I am trying to use a non packed dataset with SFTTrainer by setting ‘packing=False’ but I get the error: Unable to create tensor, you should probably activate truncation and/or padding with ‘padding=True’ ‘truncation=True’ to have batched tensors with the same length. Perhaps your features (id
in this case) have excessive nesting (inputs type list
where type int
is expected).
My code is:
llm_tokenizer = AutoTokenizer.from_pretrained(
"meta-llama/Llama-2-7b-chat-hf",
truncation_side = "right",
padding_side="right",
add_eos_token=True,
add_bos_token=True,
)
llm_tokenizer.pad_token = llm_tokenizer.eos_token
huggingface_dataset_name = "neil-code/dialogsum-test"
train_dataset = load_dataset(huggingface_dataset_name, split='train')
model = AutoModelForCausalLM.from_pretrained("meta-llama/Llama-2-7b-chat-hf", device_map="auto")

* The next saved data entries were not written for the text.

/-- **`E[T_M²] = Σ_{k<M}(2k + 1)·P(X_k ≠ X′_k)`** on the pair path law, from every initial coupling (`MeasurableEq Ω`). [ours] -/
theorem crn_chain_integral_disagreementCount_sq_eq [MeasurableEq Ω] (hw : Measurable w) (hw0 : ∀ y, 0 < w y)
    (Khat : Kernel (Ω × Ω) (Ω × Ω)) [IsMarkovKernel Khat]
    (hK : ∀ z : Ω × Ω, Khat z = (q.prod (volume : Measure unitInterval)).map (fun p : Ω × unitInterval =>
      ((if (p.2 : ℝ) * w z.1 ≤ w p.1 then p.1 else z.1), (if (p.2 : ℝ) * w z.2 ≤ w p.1 then p.1 else z.2))))
    (μ₀ : Measure (Ω × Ω)) [IsProbabilityMeasure μ₀] (M : ℕ) :
    ∫ z, (∑ n ∈ Finset.range M, ((Set.diagonal Ω)ᶜ).indicator (1 : Ω × Ω → ℝ) (z n)) ^ 2
        ∂(Kernel.trajMeasure (X := fun _ : ℕ => Ω × Ω) μ₀
          (fun n : ℕ => Khat.comap (fun h : (i : ↥(Finset.Iic n)) → Ω × Ω => h ⟨n, Finset.mem_Iic.2 le_rfl⟩)
            (measurable_pi_apply _))) =
      ∑ k ∈ Finset.range M, (2 * (k : ℝ) + 1) * ((fun m : Measure (Ω × Ω) => m.bind Khat)^[k] μ₀).real (Set.diagonal Ω)ᶜ := by
  set P := Kernel.trajMeasure (X := fun _ : ℕ => Ω × Ω) μ₀
      (fun n : ℕ => Khat.comap (fun h : (i : ↥(Finset.Iic n)) → Ω × Ω => h ⟨n, Finset.mem_Iic.2 le_rfl⟩)
        (measurable_pi_apply _)) with hP
  have hD : MeasurableSet (Set.diagonal Ω) := measurableSet_diagonal
  have hIm : Measurable ((Set.diagonal Ω)ᶜ.indicator (1 : Ω × Ω → ℝ)) := measurable_one.indicator hD.compl
  have hIb : ∀ p : Ω × Ω, |(Set.diagonal Ω)ᶜ.indicator (1 : Ω × Ω → ℝ) p| ≤ 1 := by
    intro p
    by_cases hp : p ∈ (Set.diagonal Ω)ᶜ
    · rw [Set.indicator_of_mem hp, Pi.one_apply, abs_one]
    · rw [Set.indicator_of_notMem hp, abs_zero]; exact zero_le_one
  have hIi : ∀ n, Integrable (fun z : ℕ → Ω × Ω => (Set.diagonal Ω)ᶜ.indicator (1 : Ω × Ω → ℝ) (z n)) P := fun n =>
    integrable_of_bounded P (hIm.comp (measurable_pi_apply n)) (fun z => hIb _)
  have hae : (fun z : ℕ → Ω × Ω => (∑ n ∈ Finset.range M, ((Set.diagonal Ω)ᶜ).indicator (1 : Ω × Ω → ℝ) (z n)) ^ 2) =ᵐ[P]
      fun z => ∑ k ∈ Finset.range M, (2 * (k : ℝ) + 1) * ((Set.diagonal Ω)ᶜ).indicator (1 : Ω × Ω → ℝ) (z k) := by
    filter_upwards [crn_chain_ae_merged_stay hw hw0 Khat hK μ₀] with z hz
    exact disagreementCount_sq_eq hz M
  rw [integral_congr_ae hae, integral_finsetSum _ fun k _ => (hIi k).const_mul _]
  refine sum_congr rfl fun k _ => ?_
  rw [integral_const_mul, hP, chain_expect_eq_integral_iterate_bind Khat μ₀ hIm hIb k, integral_indicator_one hD.compl]
/-- **The curve's depleted plus symbol `φ^{S₀}_W` (explicit form of `…DepletionExact`) is a Γ₀(N_W·∏_v ℓ_v²)-symbol
function**, for the newform `f` of `W` (rational: `IsNewformOf.coeffField_eq_bot`). [cite: GreenbergVatsal2000, §1 (8)] -/
theorem depletedCurveSymbol_gamma0_smul (W : WeierstrassCurve ℚ) [NeZero (W.conductorNorm ℤ)]
    {f : CuspForm (Gamma0 (W.conductorNorm ℤ)) 2} (hf : IsNewformOf W f)
    (S₀ : Finset (IsDedekindDomain.HeightOneSpectrum (NumberField.RingOfIntegers ℚ))) :
    (∀ (γ : CongruenceSubgroup.Gamma0 (W.conductorNorm ℤ * ∏ v : S₀, Rat.HeightOneSpectrum.natGenerator (v : IsDedekindDomain.HeightOneSpectrum (NumberField.RingOfIntegers ℚ)) ^ 2)) (r : ℚ), ((γ : SL(2, ℤ)) 1 0 : ℚ) * r + ((γ : SL(2, ℤ)) 1 1 : ℚ) ≠ 0 → (fun x ↦ ∑ k ∈ Fintype.piFinset (fun _ : S₀ ↦ Finset.range 3), (∏ v : S₀, ((W.localPolynomialAt (v : IsDedekindDomain.HeightOneSpectrum (NumberField.RingOfIntegers ℚ))).map (Int.castRingHom (PadicAlgCl 2))).coeff (k v) * ((Rat.HeightOneSpectrum.natGenerator (v : IsDedekindDomain.HeightOneSpectrum (NumberField.RingOfIntegers ℚ)) : PadicAlgCl 2)⁻¹) ^ (k v)) * algebraMap ℚ (PadicAlgCl 2) (ratPlusSymbol f (x * ((∏ v : S₀, Rat.HeightOneSpectrum.natGenerator (v : IsDedekindDomain.HeightOneSpectrum (NumberField.RingOfIntegers ℚ)) ^ (k v) : ℕ) : ℚ)))) ((((γ : SL(2, ℤ)) 0 0 : ℚ) * r + ((γ : SL(2, ℤ)) 0 1 : ℚ)) / (((γ : SL(2, ℤ)) 1 0 : ℚ) * r + ((γ : SL(2, ℤ)) 1 1 : ℚ))) = (if ((γ : SL(2, ℤ)) 1 0) = 0 then 0 else (fun x ↦ ∑ k ∈ Fintype.piFinset (fun _ : S₀ ↦ Finset.range 3), (∏ v : S₀, ((W.localPolynomialAt (v : IsDedekindDomain.HeightOneSpectrum (NumberField.RingOfIntegers ℚ))).map (Int.castRingHom (PadicAlgCl 2))).coeff (k v) * ((Rat.HeightOneSpectrum.natGenerator (v : IsDedekindDomain.HeightOneSpectrum (NumberField.RingOfIntegers ℚ)) : PadicAlgCl 2)⁻¹) ^ (k v)) * algebraMap ℚ (PadicAlgCl 2) (ratPlusSymbol f (x * ((∏ v : S₀, Rat.HeightOneSpectrum.natGenerator (v : IsDedekindDomain.HeightOneSpectrum (NumberField.RingOfIntegers ℚ)) ^ (k v) : ℕ) : ℚ)))) ((((γ : SL(2, ℤ)) 0 0 : ℚ)) / (((γ : SL(2, ℤ)) 1 0 : ℚ)))) + (fun x ↦ ∑ k ∈ Fintype.piFinset (fun _ : S₀ ↦ Finset.range 3), (∏ v : S₀, ((W.localPolynomialAt (v : IsDedekindDomain.HeightOneSpectrum (NumberField.RingOfIntegers ℚ))).map (Int.castRingHom (PadicAlgCl 2))).coeff (k v) * ((Rat.HeightOneSpectrum.natGenerator (v : IsDedekindDomain.HeightOneSpectrum (NumberField.RingOfIntegers ℚ)) : PadicAlgCl 2)⁻¹) ^ (k v)) * algebraMap ℚ (PadicAlgCl 2) (ratPlusSymbol f (x * ((∏ v : S₀, Rat.HeightOneSpectrum.natGenerator (v : IsDedekindDomain.HeightOneSpectrum (NumberField.RingOfIntegers ℚ)) ^ (k v) : ℕ) : ℚ)))) r) :=
  gamma0_smul_sum_dilate _ _ (fun k ↦ ∏ v : S₀, Rat.HeightOneSpectrum.natGenerator (v : IsDedekindDomain.HeightOneSpectrum (NumberField.RingOfIntegers ℚ)) ^ (k v)) _ (prod_natGenerator_sq_pos S₀)
    (fun k hk ↦ prod_pow_dvd_prod_sq S₀ k hk) (fun x ↦ algebraMap ℚ (PadicAlgCl 2) (ratPlusSymbol f x))
    (map_ratPlusSymbol_gamma0_smul hf.1 hf.coeffField_eq_bot (algebraMap ℚ (PadicAlgCl 2)))

end Depleted

end Summit.BirchSwinnertonDyer.BirchSwinnertonDyer.Theorems.ThetaLayerLambdaCongruenceAtTwo

end
import Mathlib
import Literature.Combinatorics.Enumerative.InvolutionsAvoiding4321And132
import HarnessLib

/-!
# Centrosymmetric involutions avoiding `4321` and `132`: `|CI_n(4321, 132)| = ⌊n/2⌋ + 1` (Barnabei–Bonetti–Silimbani 2011, Theorem 14 (i), corrected)

Layer `Literature/Combinatorics/Enumerative`, namespace `Literature.Combinatorics.Enumerative.PermContainsPattern`; lane
`lit-hodgefound` (prover seat p13, generation 39, theme «nonnesting / noncrossing matchings and restricted
involutions»).  Sequel of `InvolutionsAvoiding4321And132.lean` (THEOREM 5 (i): `I_n(4321, 132)` consists of the
involutions `U^a H^b D^a H^c` = `blockArc n a b`).

## Source, and a correction

M. Barnabei, F. Bonetti, M. Silimbani, *Restricted involutions and Motzkin paths*, Adv. Appl. Math. **47** (2011)
102–115 = arXiv:0812.0463 [BarnabeiBonettiSilimbani2011] (held text `paper-arxiv-0812.0463`, arXiv numbering, §7):

> A centrosymmetric involution is an element `τ ∈ I_n` such that `τ_{rc} = τ`, namely, an involution such that
> `τ(i) + τ(n+1−i) = n + 1`, for every `1 ≤ i ≤ n`. Denote by `CI_n` the set of centrosymmetric involutions in `I_n`.
> **Theorem 14.** We have: i. `|CI_n(4321,132)| = ⌊n/2⌋`; …
> Proof. i. as stated in Theorem 5.i, involutions avoiding both `4321` and `132` are in bijection with Motzkin paths
> of the kind `M = U^a H^b D^a H^c`. Among these, only the `⌊n/2⌋` with `c = 0` are symmetric.

**Correction.** The symmetric paths `U^a H^{n−2a} D^a` are `⌊n/2⌋ + 1` in number (`0 ≤ a ≤ ⌊n/2⌋`: the printed count
omits `a = 0`, the identity, which is centrosymmetric and avoids `4321` and `132`); e.g. `CI_2(4321, 132) = {12, 21}`
has two elements, not `⌊2/2⌋ = 1`, and `CI_1(4321,132) = {1}` has one, not `0`.  We prove the corrected statement
`|CI_n(4321, 132)| = ⌊n/2⌋ + 1` (`card_centrosymmetric_av4321_av132`) by the printed argument, and record the two
small counterexamples to the printed value (`card_centrosymmetric_av4321_av132_one`, `_two`).

## Formalisation (arc language; theorems only)

Centrosymmetry of `u : Perm (Fin n)` is the condition `∀ i, u (rev i) = rev (u i)` (`τ_{rc} = τ`).
* §1 `blockArc_centrosymmetric_iff`: `U^a H^b D^a H^c` (normalised: `a = 0 → b = 0`) is centrosymmetric iff `a = 0` or
  `c = 0`.
* §2 ★★★ `card_centrosymmetric_av4321_av132 : |CI_n(4321, 132)| = n/2 + 1` (the bijection `a ↦ U^a H^{n−2a} D^a` from
  `[0, n/2]`), values, and the counterexamples to the printed `⌊n/2⌋`.
-/

namespace Literature.Combinatorics.Enumerative

namespace PermContainsPattern

open Finset Equiv

variable {n : ℕ}

/-! ### §1 Which `U^a H^b D^a H^c` are centrosymmetric -/

/-- `U^a H^b D^a H^c` (with the normalisation `a = 0 → b = 0` of `eq_blockArc`) is centrosymmetric iff `a = 0` (the
identity) or `c = n − 2a − b = 0`. [cite: BarnabeiBonettiSilimbani2011, Theorem 14 (i) (proof: «only the … with `c = 0`
are symmetric»; arXiv 0812.0463)] -/
theorem blockArc_centrosymmetric_iff (n a b : ℕ) (h : 2 * a + b ≤ n) (hab : a = 0 → b = 0) :
    (∀ i : Fin n, blockArc n a b h (Fin.rev i) = Fin.rev (blockArc n a b h i)) ↔ a = 0 ∨ 2 * a + b = n := by
  constructor
  · intro hcs
    by_contra hc
    push Not at hc
    obtain ⟨m, rfl⟩ : ∃ m, n = m + 1 := ⟨n - 1, by omega⟩
    have := congrArg Fin.val (hcs (Fin.last m))
    rw [Fin.rev_last, Fin.val_rev, blockArc_val, blockArc_val, Fin.val_zero, Fin.val_last] at this
    split_ifs at this <;> omega
  · intro hc i
    apply Fin.ext
    rw [blockArc_val, Fin.val_rev, Fin.val_rev, blockArc_val]
    have hi := i.2
    rcases hc with rfl | hc
    · have hb := hab rfl
      subst hb
      split_ifs <;> omega
    · split_ifs <;> omega

/-- In particular `U^a H^{n−2a} D^a` is centrosymmetric. [cite: BarnabeiBonettiSilimbani2011, Theorem 14 (i) (arXiv 0812.0463)] -/
theorem blockArc_centrosymmetric (n a : ℕ) (ha : 2 * a ≤ n) (i : Fin n) :
    blockArc n a (n - 2 * a) (by omega) (Fin.rev i) = Fin.rev (blockArc n a (n - 2 * a) (by omega) i) := by
  apply Fin.ext
  rw [blockArc_val, Fin.val_rev, Fin.val_rev, blockArc_val]
  have hi := i.2
  split_ifs <;> omega

/-! ### §2 THEOREM 14 (i), corrected: `|CI_n(4321, 132)| = ⌊n/2⌋ + 1` -/

/-- ★★★ **THEOREM 14 (i) (Barnabei–Bonetti–Silimbani), corrected: `|CI_n(4321, 132)| = ⌊n/2⌋ + 1`.** The centrosymmetric
involutions avoiding `4321` and `132` are the `U^a H^{n−2a} D^a`, `0 ≤ a ≤ ⌊n/2⌋` (the source prints `⌊n/2⌋`, omitting
the identity `a = 0`). [cite: BarnabeiBonettiSilimbani2011, Theorem 14 (i) (arXiv 0812.0463; printed value `⌊n/2⌋`, off by one)] -/
theorem card_centrosymmetric_av4321_av132 (n : ℕ) :
    Nat.card {u : Perm (Fin n) // (u * u = 1 ∧ ¬ PermContainsPattern u ![4, 3, 2, 1] ∧ ¬ PermContainsPattern u ![1, 3, 2]) ∧
      ∀ i, u (Fin.rev i) = Fin.rev (u i)} = n / 2 + 1 := by
  let f : Fin (n / 2 + 1) → {u : Perm (Fin n) // (u * u = 1 ∧ ¬ PermContainsPattern u ![4, 3, 2, 1] ∧
      ¬ PermContainsPattern u ![1, 3, 2]) ∧ ∀ i, u (Fin.rev i) = Fin.rev (u i)} := fun a =>
    ⟨blockArc n a (n - 2 * a) (by have := a.2; omega), blockArc_mem _ _ _ _,
      blockArc_centrosymmetric n a (by have := a.2; omega)⟩
  have hf : Function.Bijective f := by
    constructor
    · intro a a' e
      have e' := congrArg (fun u : {u : Perm (Fin n) // (u * u = 1 ∧ ¬ PermContainsPattern u ![4, 3, 2, 1] ∧
          ¬ PermContainsPattern u ![1, 3, 2]) ∧ ∀ i, u (Fin.rev i) = Fin.rev (u i)} =>
        (univ.filter fun z : Fin n => z < u.1 z).card) e
      simp only [f, card_openers_blockArc] at e'
      exact Fin.ext e'
    · rintro ⟨u, ⟨hinv, h4321, h132⟩, hcs⟩
      obtain ⟨a, b, h, hab, rfl⟩ := eq_blockArc ((mul_self_eq_one_iff_apply_apply _).1 hinv) h4321 h132
      rcases (blockArc_centrosymmetric_iff n a b h hab).1 hcs with rfl | hc
      · have hb := hab rfl
        subst hb
        refine ⟨⟨0, Nat.succ_pos _⟩, Subtype.ext (Equiv.ext fun y => Fin.ext ?_)⟩
        simp only [f]
        rw [blockArc_val, blockArc_val]
        split_ifs <;> omega
      · refine ⟨⟨a, by omega⟩, Subtype.ext ?_⟩
        simp only [f]
        obtain rfl : b = n - 2 * a := by omega
        rfl
  rw [← Nat.card_congr (Equiv.ofBijective f hf), Nat.card_eq_fintype_card, Fintype.card_fin]

/-- Values: `|CI_n(4321, 132)| = 1, 1, 2, 2, 3, 3, 4` for `n = 0, …, 6`. [cite: BarnabeiBonettiSilimbani2011, Theorem 14 (i) (arXiv 0812.0463; corrected)] -/
theorem card_centrosymmetric_av4321_av132_values :
    (List.range 7).map (fun n => Nat.card {u : Perm (Fin n) // (u * u = 1 ∧ ¬ PermContainsPattern u ![4, 3, 2, 1] ∧
      ¬ PermContainsPattern u ![1, 3, 2]) ∧ ∀ i, u (Fin.rev i) = Fin.rev (u i)}) = [1, 1, 2, 2, 3, 3, 4] := by
  simp only [card_centrosymmetric_av4321_av132]
  decide

/-- Counterexample to the printed value at `n = 1`: `CI_1(4321, 132) = {1}` has one element, not `⌊1/2⌋ = 0`.
[cite: BarnabeiBonettiSilimbani2011, Theorem 14 (i) (arXiv 0812.0463; printed `⌊n/2⌋`)] -/
theorem card_centrosymmetric_av4321_av132_one :
    Nat.card {u : Perm (Fin 1) // (u * u = 1 ∧ ¬ PermContainsPattern u ![4, 3, 2, 1] ∧ ¬ PermContainsPattern u ![1, 3, 2]) ∧
      ∀ i, u (Fin.rev i) = Fin.rev (u i)} = 1 ∧ (1 : ℕ) / 2 = 0 :=
  ⟨card_centrosymmetric_av4321_av132 1, rfl⟩

/-- Counterexample to the printed value at `n = 2`: `CI_2(4321, 132) = {12, 21}` has two elements, not `⌊2/2⌋ = 1`.
[cite: BarnabeiBonettiSilimbani2011, Theorem 14 (i) (arXiv 0812.0463; printed `⌊n/2⌋`)] -/
theorem card_centrosymmetric_av4321_av132_two :
    Nat.card {u : Perm (Fin 2) // (u * u = 1 ∧ ¬ PermContainsPattern u ![4, 3, 2, 1] ∧ ¬ PermContainsPattern u ![1, 3, 2]) ∧
      ∀ i, u (Fin.rev i) = Fin.rev (u i)} = 2 ∧ (2 : ℕ) / 2 = 1 :=
  ⟨card_centrosymmetric_av4321_av132 2, rfl⟩

/-- The transposition `21 ∈ CI_2(4321, 132)` and the identity `12 ∈ CI_2(4321, 132)` are two distinct elements
(explicit witnesses for the correction). [cite: BarnabeiBonettiSilimbani2011, §7 (definition of `CI_n`; arXiv 0812.0463)] -/
theorem swap_mem_centrosymmetric_av4321_av132 :
    ((swap (0 : Fin 2) 1 * swap (0 : Fin 2) 1 = 1 ∧ ¬ PermContainsPattern (swap (0 : Fin 2) 1) ![4, 3, 2, 1] ∧
        ¬ PermContainsPattern (swap (0 : Fin 2) 1) ![1, 3, 2]) ∧
      ∀ i : Fin 2, swap (0 : Fin 2) 1 (Fin.rev i) = Fin.rev (swap (0 : Fin 2) 1 i)) ∧
    (((1 : Perm (Fin 2)) * 1 = 1 ∧ ¬ PermContainsPattern (1 : Perm (Fin 2)) ![4, 3, 2, 1] ∧
        ¬ PermContainsPattern (1 : Perm (Fin 2)) ![1, 3, 2]) ∧
      ∀ i : Fin 2, (1 : Perm (Fin 2)) (Fin.rev i) = Fin.rev ((1 : Perm (Fin 2)) i)) ∧ swap (0 : Fin 2) 1 ≠ 1 := by
  refine ⟨⟨⟨swap_mul_self _ _, not_contains_of_lt _ _ (by norm_num), not_contains_of_lt _ _ (by norm_num)⟩,
    by decide⟩, ⟨⟨one_mul _, not_contains_of_lt _ _ (by norm_num), not_contains_of_lt _ _ (by norm_num)⟩,
    fun i => rfl⟩, fun h => ?_⟩
  have := Equiv.ext_iff.1 h 0
  exact absurd this (by decide)

end PermContainsPattern

end Literature.Combinatorics.Enumerative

model.gradient_checkpointing_enable()
model.train()
training_args = TrainingArguments(
evaluation_strategy = "epoch",
save_strategy = "epoch",
save_safetensors = False,
num_train_epochs=2,
save_steps=10,
eval_steps=1,
per_device_train_batch_size=1,
gradient_accumulation_steps=1,
per_device_eval_batch_size=1,
learning_rate = 2.5e-5,
lr_scheduler_type = "linear",
weight_decay=0.1,
# adam_beta1 = 0.9,
# adam_beta2 = 0.98,
optim="adafactor",
bf16=True,
warmup_ratio=0.1,
logging_steps=1,
logging_strategy='steps',
logging_dir='./logs',
load_best_model_at_end=True,
output_dir = "./",
remove_unused_columns=False,
label_names=["labels"],
# run_name='exp4_no_peft',
disable_tqdm=False
)
trainer = SFTTrainer(
model,
packing=False,
args=training_args,
tokenizer=llm_tokenizer,
train_dataset = train_dataset,
dataset_text_field='dialogue',
max_seq_length=2048,
)
trainer.train()
Can someone please help me out? The dataset is a simple text based dataset.